> AIM OF THE TASK:
Counting only lines that contain "with", how many are there in the records below? Give the figure alone.

> EXTRACTED MATERIAL:
┌────────

/-- **The maximising face `F(x) = X_d ∩ {φ | φ x = R̃ x}` is non-empty** (`R̃ = max_φ φ`, attained).
[cite: ChristandlVranaZuiddam2023, Prop. 1.6] -/
theorem maxFace_nonempty (x : DTensorClass K (d' + 2)) :
    (DTensorClass.asymptoticSpectrumDTensors K d' ∩
      {φ | φ x = asympRankOf (fun x y : DTensorClass K (d' + 2) => x ≤ y) x}).Nonempty := by
  obtain ⟨φ, hφ, h⟩ := DTensorClass.exists_mem_spectrum_apply_eq_asympRankOf x
  exact ⟨φ, hφ, h⟩

/-- **The maximising face is compact** (a closed condition on one continuous coordinate of the compact `X_d`).
[cite: Zuiddam2018, Thm. 2.15] -/
theorem isCompact_maxFace (x : DTensorClass K (d' + 2)) :
    IsCompact (DTensorClass.asymptoticSpectrumDTensors K d' ∩
      {φ | φ x = asympRankOf (fun x y : DTensorClass K (d' + 2) => x ≤ y) x}) :=
  DTensorClass.isCompact_asymptoticSpectrumDTensors.inter_right
    (isClosed_eq (continuous_apply x) continuous_const)

/-- `0 < φ x` for `x ≠ 0` (`x ≥ 1`, `φ 1 = 1`). [cite: Zuiddam2018, Def. 2.8] -/
theorem spectrum_pos_of_ne_zero {x : DTensorClass K (d' + 2)} (hx : x ≠ 0) {φ : DTensorClass K (d' + 2) → ℝ}
    (hφ : φ ∈ DTensorClass.asymptoticSpectrumDTensors K d') : 0 < φ x := by
  have hφ' := DTensorClass.mem_asymptoticSpectrumDTensors_iff.1 hφ
  have h := hφ'.mono (DTensorClass.one_le_of_ne_zero hx)
  rw [hφ'.map_one] at h
  exact one_pos.trans_le h

/-- `0 ≤ φ x`. [cite: Zuiddam2018, Def. 2.8] -/
theorem spectrum_nonneg (x : DTensorClass K (d' + 2)) {φ : DTensorClass K (d' + 2) → ℝ}
    (hφ : φ ∈ DTensorClass.asymptoticSpectrumDTensors K d') : 0 ≤ φ x :=
  (DTensorClass.mem_asymptoticSpectrumDTensors_iff.1 hφ).nonneg (DTensorClass.isStrassenPreorder K d') x
import Summits.AtomisticToContinuum.Crystallization.Theorems.FreeSplittingCertificatesRadiusLadderHardCore

/-!
# Free splitting certificates — hard-core removal on the radius ladder, II: from `2/5` down to every `δ > 0`
(route `FreeSplittingCertificates`, crux r2 `FiniteRangeSplitting`, stmt-AtomisticToContinuum-12559; crux r5
stmt-AtomisticToContinuum-12562)

VALUE = a structural theorem about the crux (it removes the quantifier `∀ δ > 0` of crux r2 down to ONE hard
core `δ₀ = 2/5`) — NOT summit progress.

Iterating the hard-core removal step of part I: the load condition holds from `η = 2/5` down to `s = 3/10`
(`load_two_fifths`) and from every `η = t ≤ 2/5` down to `s = 12 t⁴` (`load_pow_four`); along
`u₀ = 3/10`, `u_{n+1} = 12 u_n⁴` one has `u_n ≤ (3/10) 3⁻ⁿ`, so the radii used sum to `≤ 2/5 + 9/20 ≤ 1`. Hence

* `rungAt_of_rungAt_two_fifths` : `RungAt (2/5) R → RungAt δ (R + 1)` for every `δ > 0` (`R ≥ 0`), and the
  same for `ε`-rungs (`arungAt_of_arungAt_two_fifths`);
* `finiteRangeSplitting_iff_rung_two_fifths` : crux r2 `↔ ∃ R > 0, RungAt (2/5) R`;
* `approxFiniteRangeSplitting_iff_arung_two_fifths` : crux r5 `↔ ∀ ε > 0, ∃ R > 0, ARungAt (2/5) ε R`;
* `critSep_eq_zero_or_two_fifths_le` : the critical hard core is `0` or `≥ 2/5` — `RungSet` is `(0, ∞)` or
  contained in `[2/5, ∞)`; `¬` crux r2 `↔ 2/5 ≤ δ_c`;
* `sepThreshold_add_one_eq_zero` : on the radius ladder, `δ*(R) < 2/5 → δ*(R + 1) = 0`.

Limits of the mechanism (informal): with the tree's shell constant `250` the fixed point of the step is `≈ 0.446`;
the attractive load of a close-packed site (`≈ 1.4`) exceeds `V_LJ(4/5)/2 ≈ 0.29`, so no crowding argument of this
kind reaches the LP-certified hard core `4/5` of the `R = 2` rung: the window `[2/5, 4/5)` × large `R` is where crux
r2 now lives on this ladder.
-/

noncomputable section

open scoped BigOperators Classical
open Literature.MathematicalPhysics.StatisticalMechanics

namespace Summit.AtomisticToContinuum.Crystallization.Theorems.StrictSplittingRuleBirth

/-- Euclidean `3`-space. -/
local notation "E3" => EuclideanSpace ℝ (Fin 3)

/-! ## §6  Iterating the step from `2/5` down to every `δ > 0` -/

/-- The load condition from `η = 2/5` down to `s = 3/10`. -/
theorem load_two_fifths :
    1 / 6 * (250 * (3 / 10 : ℝ)⁻¹ ^ 3 * (8 / 9 : ℝ)⁻¹ ^ 3) ≤ lennardJones (2 / 5) / 2 := by
  norm_num [lennardJones]

/-- The load condition from `η = t ≤ 2/5` down to `s = 12 t⁴`. -/
theorem load_pow_four {t : ℝ} (ht0 : 0 < t) (ht : t ≤ 2 / 5) :
    1 / 6 * (250 * (12 * t ^ 4)⁻¹ ^ 3 * (8 / 9 : ℝ)⁻¹ ^ 3) ≤ lennardJones t / 2 := by
  have hti : 5 / 2 ≤ t⁻¹ := by rw [inv_eq_one_div, le_div_iff₀ ht0]; linarith
  set w := t⁻¹ ^ 6 with hw_def
  have hw6 : (5 / 2 : ℝ) ^ 6 ≤ w := pow_le_pow_left₀ (by norm_num) hti 6
  have hw0 : 0 ≤ w := le_trans (by norm_num) hw6
  have h1 : (12 * t ^ 4)⁻¹ ^ 3 = w * w / 1728 := by
    rw [hw_def]; field_simp; ring
  have h2 : lennardJones t = 1 / 12 * (w * w) - 1 / 6 * w := by
    unfold lennardJones; rw [hw_def]; ring
  rw [h1, h2]
  nlinarith [mul_le_mul_of_nonneg_right hw6 hw0]

/-- The hard cores of the iteration: `u₀ = 3/10`, `u_{n+1} = 12 u_n⁴`. -/
def hcSeq : ℕ → ℝ
  | 0 => 3 / 10
  | n + 1 => 12 * hcSeq n ^ 4

/-- The recursion. -/
theorem hcSeq_succ (n : ℕ) : hcSeq (n + 1) = 12 * hcSeq n ^ 4 := rfl

/-- `0 < u_n`. -/
theorem hcSeq_pos : ∀ n, 0 < hcSeq n
  | 0 => by norm_num [hcSeq]
  | n + 1 => by
    have := hcSeq_pos n
    rw [hcSeq_succ]
    positivity

/-- `u_n ≤ (3/10)·3⁻ⁿ`. -/
theorem hcSeq_le : ∀ n, hcSeq n ≤ 3 / 10 * (1 / 3) ^ n
  | 0 => by norm_num [hcSeq]
  | n + 1 => by
    have h0 := hcSeq_pos n
    have h1 := hcSeq_le n
    have hq : (1 / 3 : ℝ) ^ n ≤ 1 := pow_le_one₀ (by norm_num) (by norm_num)
    have hq0 : 0 < (1 / 3 : ℝ) ^ n := pow_pos (by norm_num) n
    have h3 : hcSeq n ≤ 3 / 10 := h1.trans (by nlinarith)
    have h4 : hcSeq n ^ 3 ≤ (3 / 10) ^ 3 := pow_le_pow_left₀ h0.le h3 3
    rw [hcSeq_succ, pow_succ]
    calc 12 * hcSeq n ^ 4 = 12 * hcSeq n ^ 3 * hcSeq n := by ring
      _ ≤ 12 * (3 / 10) ^ 3 * (3 / 10 * (1 / 3) ^ n) :=
          mul_le_mul (mul_le_mul_of_nonneg_left h4 (by norm_num)) h1 h0.le (by positivity)
      _ ≤ 3 / 10 * ((1 / 3) ^ n * (1 / 3)) := by nlinarith

/-- `u_n ≤ 3/10`. -/
theorem hcSeq_le_three_tenths (n : ℕ) : hcSeq n ≤ 3 / 10 :=
  (hcSeq_le n).trans (mul_le_of_le_one_right (by norm_num) (pow_le_one₀ (by norm_num) (by norm_num)))

/-- The radii used by the iteration sum to `≤ 9/20`. -/
theorem sum_hcSeq_le (n : ℕ) : ∑ k ∈ Finset.range n, hcSeq k ≤ 9 / 20 := by
  calc ∑ k ∈ Finset.range n, hcSeq k ≤ ∑ k ∈ Finset.range n, 3 / 10 * (1 / 3 : ℝ) ^ k :=
        Finset.sum_le_sum fun k _ => hcSeq_le k
    _ = 3 / 10 * ∑ k ∈ Finset.range n, (1 / 3 : ℝ) ^ k := by rw [Finset.mul_sum]
    _ ≤ 3 / 10 * (3 / 2) := by
        refine mul_le_mul_of_nonneg_left ?_ (by norm_num)
        rw [geom_sum_eq (by norm_num : (1 / 3 : ℝ) ≠ 1), div_le_iff_of_neg (by norm_num)]
        have := pow_pos (by norm_num : (0 : ℝ) < 1 / 3) n
        linarith
    _ = 9 / 20 := by norm_num

/-- The iteration: from an `ε`-rung at `(3/10, R)` to `ε`-rungs at `(u_n, R + ∑_{k<n} u_k)`. -/
theorem arungAt_hcSeq {ε R : ℝ} (hε : 0 ≤ ε) (hR : 0 ≤ R) (h : ARungAt (3 / 10) ε R) :
    ∀ n, ARungAt (hcSeq n) ε (R + ∑ k ∈ Finset.range n, hcSeq k)
  | 0 => by simpa [hcSeq] using h
  | n + 1 => by
    have ih := arungAt_hcSeq hε hR h n
    have hpos := hcSeq_pos n
    have hle := hcSeq_le_three_tenths n
    rw [Finset.sum_range_succ, ← add_assoc]
    refine arungAt_hardCore_step (hcSeq_pos (n + 1)) ?_ (hle.trans (by norm_num))
      (add_nonneg hR (Finset.sum_nonneg fun k _ => (hcSeq_pos k).le)) hε ?_ ih
    · have h3 : hcSeq n ^ 3 ≤ (3 / 10) ^ 3 := pow_le_pow_left₀ hpos.le hle 3
      rw [hcSeq_succ]
      nlinarith
    · rw [hcSeq_succ]
      exact load_pow_four hpos (hle.trans (by norm_num))

/-- **Hard-core removal (`ε`-rungs).** An `ε`-rung at hard core `2/5` and radius `R ≥ 0` gives an `ε`-rung at
EVERY hard core `δ > 0`, at radius `R + 1`. -/
theorem arungAt_of_arungAt_two_fifths {ε R : ℝ} (hε : 0 ≤ ε) (hR : 0 ≤ R) (h : ARungAt (2 / 5) ε R)
    {δ : ℝ} (hδ : 0 < δ) : ARungAt δ ε (R + 1) := by
  have h1 : ARungAt (3 / 10) ε (R + 2 / 5) :=
    arungAt_hardCore_step (by norm_num) (by norm_num) (by norm_num) hR hε load_two_fifths h
  obtain ⟨n, hn⟩ : ∃ n : ℕ, (1 / 3 : ℝ) ^ n < δ / (3 / 10) :=
    exists_pow_lt_of_lt_one (by positivity) (by norm_num)
  have hle : hcSeq n ≤ δ := by
    have h' := hcSeq_le n
    rw [lt_div_iff₀ (by norm_num)] at hn
    linarith
  have h2 := arungAt_hcSeq hε (by linarith : (0 : ℝ) ≤ R + 2 / 5) h1 n
  refine arungAt_mono_radius ?_ (arungAt_mono_sep hle h2)
  have h3 := sum_hcSeq_le n
  linarith

/-- **Hard-core removal.** A rung at hard core `2/5` and radius `R ≥ 0` gives a rung at EVERY hard core
`δ > 0`, at radius `R + 1`. -/
theorem rungAt_of_rungAt_two_fifths {R : ℝ} (hR : 0 ≤ R) (h : RungAt (2 / 5) R) {δ : ℝ} (hδ : 0 < δ) :
    RungAt δ (R + 1) := by
  rw [← arungAt_zero_iff] at h ⊢
  exact arungAt_of_arungAt_two_fifths le_rfl hR h hδ

/-! ## §7  Consequences for crux r2, crux r5 and the critical hard core -/

/-- **Crux r2 is the single rung question at hard core `2/5`**: `FiniteRangeSplitting ↔ ∃ R > 0, RungAt (2/5) R`. -/
theorem finiteRangeSplitting_iff_rung_two_fifths :
    Summit.AtomisticToContinuum.Crystallization.Theses.FreeSplittingCertificates.FiniteRangeSplitting ↔
      ∃ R : ℝ, 0 < R ∧ RungAt (2 / 5) R := by
  rw [finiteRangeSplitting_iff_rung]
  constructor
  · intro h
    exact h (2 / 5) (by norm_num)
  · rintro ⟨R, hR, h⟩ δ hδ
    exact ⟨R + 1, by linarith, rungAt_of_rungAt_two_fifths hR.le h hδ⟩

/-- **Crux r5 is the `ε`-rung question at hard core `2/5`**:
`ApproxFiniteRangeSplitting ↔ ∀ ε > 0, ∃ R > 0, ARungAt (2/5) ε R`. -/
theorem approxFiniteRangeSplitting_iff_arung_two_fifths :
    Summit.AtomisticToContinuum.Crystallization.Theses.FreeSplittingCertificates.ApproxFiniteRangeSplitting ↔
      ∀ ε : ℝ, 0 < ε → ∃ R : ℝ, 0 < R ∧ ARungAt (2 / 5) ε R := by
  rw [approxFiniteRangeSplitting_iff_arung]
  constructor
  · intro h ε hε
    exact h (2 / 5) (by norm_num) ε hε
  · intro h δ hδ ε hε
    obtain ⟨R, hR, hr⟩ := h ε hε
    exact ⟨R + 1, by linarith, arungAt_of_arungAt_two_fifths hε.le hR.le hr hδ⟩

/-- **No small members of `RungSet` unless all**: a hard core `c ≤ 2/5` carrying a rung puts every `δ > 0` in
`RungSet`. -/
theorem mem_rungSet_of_mem_le_two_fifths {c : ℝ} (hc : c ∈ RungSet) (hc25 : c ≤ 2 / 5) {δ : ℝ} (hδ : 0 < δ) :
    δ ∈ RungSet := by
  obtain ⟨R, hR, hr⟩ := (mem_rungSet_of_le hc hc25).2
  exact ⟨hδ, R + 1, by linarith, rungAt_of_rungAt_two_fifths hR.le hr hδ⟩

/-- **Dichotomy for the critical hard core**: `δ_c = 0 ∨ 2/5 ≤ δ_c`. -/
theorem critSep_eq_zero_or_two_fifths_le : critSep = 0 ∨ 2 / 5 ≤ critSep := by
  by_cases h : 2 / 5 ≤ critSep
  · exact Or.inr h
  · left
    push Not at h
    obtain ⟨R, hR, hr⟩ := (mem_rungSet_of_critSep_lt h).2
    rw [← finiteRangeSplitting_iff_critSep_eq_zero, finiteRangeSplitting_iff_rung_two_fifths]
    exact ⟨R, hR, hr⟩

/-- Equivalently: `¬ FiniteRangeSplitting ↔ 2/5 ≤ δ_c`. -/
theorem not_finiteRangeSplitting_iff_two_fifths_le_critSep :
    ¬ Summit.AtomisticToContinuum.Crystallization.Theses.FreeSplittingCertificates.FiniteRangeSplitting ↔
      2 / 5 ≤ critSep := by
  rw [not_finiteRangeSplitting_iff_critSep_pos]
  constructor
  · intro h
    exact (critSep_eq_zero_or_two_fifths_le.resolve_left h.ne')
  · intro h
    linarith

/-- **On the radius ladder**: if the separation threshold at radius `R > 0` is below `2/5`, the threshold at
radius `R + 1` vanishes (every hard core carries a rung read at radius `R + 1`). -/
theorem sepThreshold_add_one_eq_zero {R : ℝ} (hR : 0 < R) (h : sepThreshold R < 2 / 5) :
    sepThreshold (R + 1) = 0 := by
  have hmem : (2 / 5 : ℝ) ∈ RungSetAt R := mem_rungSetAt_of_sepThreshold_lt h
  refine le_antisymm (le_of_forall_gt_imp_ge_of_dense fun δ hδ => ?_) (sepThreshold_nonneg _)
  exact sepThreshold_le_of_mem ⟨hδ, rungAt_of_rungAt_two_fifths hR.le hmem.2 hδ⟩

end Summit.AtomisticToContinuum.Crystallization.Theorems.StrictSplittingRuleBirth

end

└────────

> OUTPUT FOR THIS EXERCISE:
2